Ask HN: Launching a US startup in China - boltzmannbrain
Any insights and recommendations from those that have been down this path?<p>What about Chinese accelerators [1, 2]? Would this be useful guidance to better understand the relevant market(s) and tech culture?<p>[1] https:&#x2F;&#x2F;blog.ycombinator.com&#x2F;yc-china-qi-lu&#x2F;<p>[2] https:&#x2F;&#x2F;www.reuters.com&#x2F;article&#x2F;us-usa-trade-china-startups&#x2F;in-silicon-valley-chinese-accelerators-aim-to-bring-startups-home-idUSKCN1II0UG
======
auganov
You could be more specific about the nature of your product. The wording is
confusing.

If you want to build a China-only consumer product from scratch this is likely
impossible as a foreign entity. Some specific industries will be laxer. But
most pop consumer Internet is off-limits [0].
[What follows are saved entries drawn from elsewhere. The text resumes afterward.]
import Summits.BirchSwinnertonDyer.BirchSwinnertonDyer.Theorems.KimAtThreeD7uTamagawaDefectDevissage
import HarnessLib

/-!
# The TAMAGAWA-DIVISIBLE bad places, XIII: the Tamagawa DEFECT at EVERY exponent —
# `3 ∣ c_ℓ ∧ Φ_ℓ[3^k] ⊆ 3Φ_ℓ ⇒ KS(E[3^k·3], 𝓕_{u-ℓ}^{(k)}, 𝒫) = 0` (Büyükboduk 2009 Cor. 2.8 / Thm. 3.1 / Cor. 3.3
# for `T₃E`, all reduction types), assembled by induction from the exponent-one defect
# (cell `bsd-addord`, seat w2-tamdiv gen 5; route W2 `KimAtThreeKolyvagin`, items 19562 / 19560, «TamDiv∞»)

HONEST FRAMING: TOOL theorems (no definition, no named fact, no `sorry`); closes nothing by itself;
nothing is booked; BSD is not proved by any of this.  CONDITIONAL on the named binders of part IX
(`KimAtThreeD7uTamagawaDefect`: Poitou–Tate family `inv` at `3`, Tate's local Euler–Poincaré characteristic
`hEP`, the level-one prime choice `hprime` = Chebotarev / Sakamoto Cor. 5.5) and on the tower data of
n1011's all-depth dévissage (`TorsionLevel.apply_eq_zero_of_apply_eq_zero_allDepths`: no `Γ_ℚ`-fixed point on
any `E[3^j·3]`, (H.2)-shape cokernels for `τ`, canonical admissible Kolyvagin data `D j` on every `E[3^j·3]`
with ONE prime set and ONE `η`) — every binder displayed, nothing hidden.

## What

* **`kolyvaginSystems_blochKatoUpdate_eq_bot`**: for `E/ℚ`, a finite `ℓ ∤ 3` with `3 ∣ c_ℓ` and
  `Φ_ℓ[3^k] ⊆ 3Φ_ℓ` (part X: automatic when the `3`-part of `Φ_ℓ` is cyclic of order `≥ 3^{k+1}`; by
  Kodaira–Néron `Φ_ℓ[3^∞]` is always cyclic), **`KS(E[3^k·3], 𝓕_{u-ℓ}^{(k)}, D k) = 0`**, where
  `𝓕_{u-ℓ}^{(k)}` is Mazur–Rubin's canonical structure on `E[3^k·3]` with [MR04]'s unramified condition
  `𝓕_u(ℓ)_k = im(H¹_ur(ℚ_ℓ, T₃E) → H¹(ℚ_ℓ, E[3^k·3]))` at `ℓ` (Büyükboduk's `𝓕_{u-ℓ}` on `T/3^{k+1}`).
  Induction on `k`: base = part IX (`kolyvaginSystems_eq_bot_of_three_dvd_localTamagawaNumber`, core rank `0`
  at length one); step = part XII (`apply_eq_zero_blochKatoUpdate_succ`, n1011-p15's dévissage along
  `0 → E[3] → E[3^{k+1}·3] → E[3^k·3] → 0`) with the CARTESIAN input at `ℓ` from part XI and the `E[3]`-end
  read off the base through `E[3] = E[3^0·3]` (definitional).
* **`isKolyvaginSystem_apply_eq_zero_of_le_blochKatoUpdate`**: hence every Kolyvagin system for any
  `𝓕₀ ≤ 𝓕_{u-ℓ}^{(k)}` — e.g. [MR04] Remark A.5's `𝓕_u`, for which seat gen 2 proved that the Kolyvagin
  derivative classes of a Kato-type Euler system of `T₃E` form a Kolyvagin system
  (`KimAtThreeD7uKolyvaginPairBlochKato`) — VANISHES in `H¹(ℚ, E[3^{k+1}])`: the Euler system's classes
  are divisible by `3^{k+1}` at every Kolyvagin level (Büyükboduk Cor. 3.3 «`κ^{Kato} ∈ 3ⁿ KS`» at finite
  level, `n = k + 1 ≤ v₃(c_ℓ)`; the Kolyvagin-system form of the route's «TamDiv∞» for one Tamagawa prime).

What is NOT here: several Tamagawa primes at once (exponent `v₃(∏ c_ℓ)`); the passage from `KS = 0` at
finite level to `κ ∈ 3ⁿ KS(T₃E)` ([MR04] Thm. 5.2.10's freeness); Kurihara-number currency (the W2 port).
References: K. Büyükboduk, JNT 129 (2009) Prop. 2.7, Cor. 2.8, Thm. 3.1, Cor. 3.3; B. Mazur, K. Rubin,
Mem. AMS 799 (2004) Thm. 4.2.2, Prop. 6.2.6, App. A Remark A.5; R. Sakamoto, JTNB 36 (2024) Def. 3.5,
Thm. 4.4, Cor. 5.5; K. Rubin, PCMI 18 (2011) Thm. 2.7.6.
-/

noncomputable section

-- the cell's Theorems namespace `Summit.BirchSwinnertonDyer.BirchSwinnertonDyer.…` repeats the summit name by design (D-0017)
set_option linter.dupNamespace false

open scoped Classical NumberField ContRepresentation
open Function Field NumberField IsDedekindDomain Module
open WeierstrassCurve Literature.NumberTheory.EllipticCurves Literature.NumberTheory.GaloisRepresentations
  Literature.NumberTheory.GaloisRepresentations.DiscreteGaloisModule Literature.NumberTheory.GaloisCohomology
open Summit.BirchSwinnertonDyer.Rank1Residual.GaloisImage
open Summit.BirchSwinnertonDyer.Rank1Residual.GaloisImage.KSDevissage
open Summit.BirchSwinnertonDyer.Rank1Residual.GaloisImage.TorsionLevel
open Summit.BirchSwinnertonDyer.BirchSwinnertonDyer.Theorems.KimAtThreeD7uTamagawaCartesian
open Summit.BirchSwinnertonDyer.BirchSwinnertonDyer.Theorems.KimAtThreeD7uTamagawaDefect

namespace Summit.BirchSwinnertonDyer.BirchSwinnertonDyer.Theorems.KimAtThreeD7uTamagawaDefectDevissage

section Exponent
If you're introducing a somewhat established product and just want to broaden
your customer base, then there are ways. But again super tough. Like the
article you linked mentioned, many Chinese join venture schemes are just
conduits for IP theft.

Generally my best guidance is to be very careful about risking any money in
China. (lost quite a bit myself)

There's no publicly available information as to how YC China is structured
legally. But they mentioned it's going to be China-first, investing on Chinese
terms in Chinese companies. So likely the accelerator operation is going to be
like any other in China. The creative part is how YC can maintain ownership
over this structure.

[0] And despite what some will try to tell you, as an individual you also
cannot own or hold stock in plain a domestic company. And all the crazy
workarounds only start making sense once you're already very successful and
are still super shady.

------
boltzmannbrain
Also interested in the same info on Japan, thanks!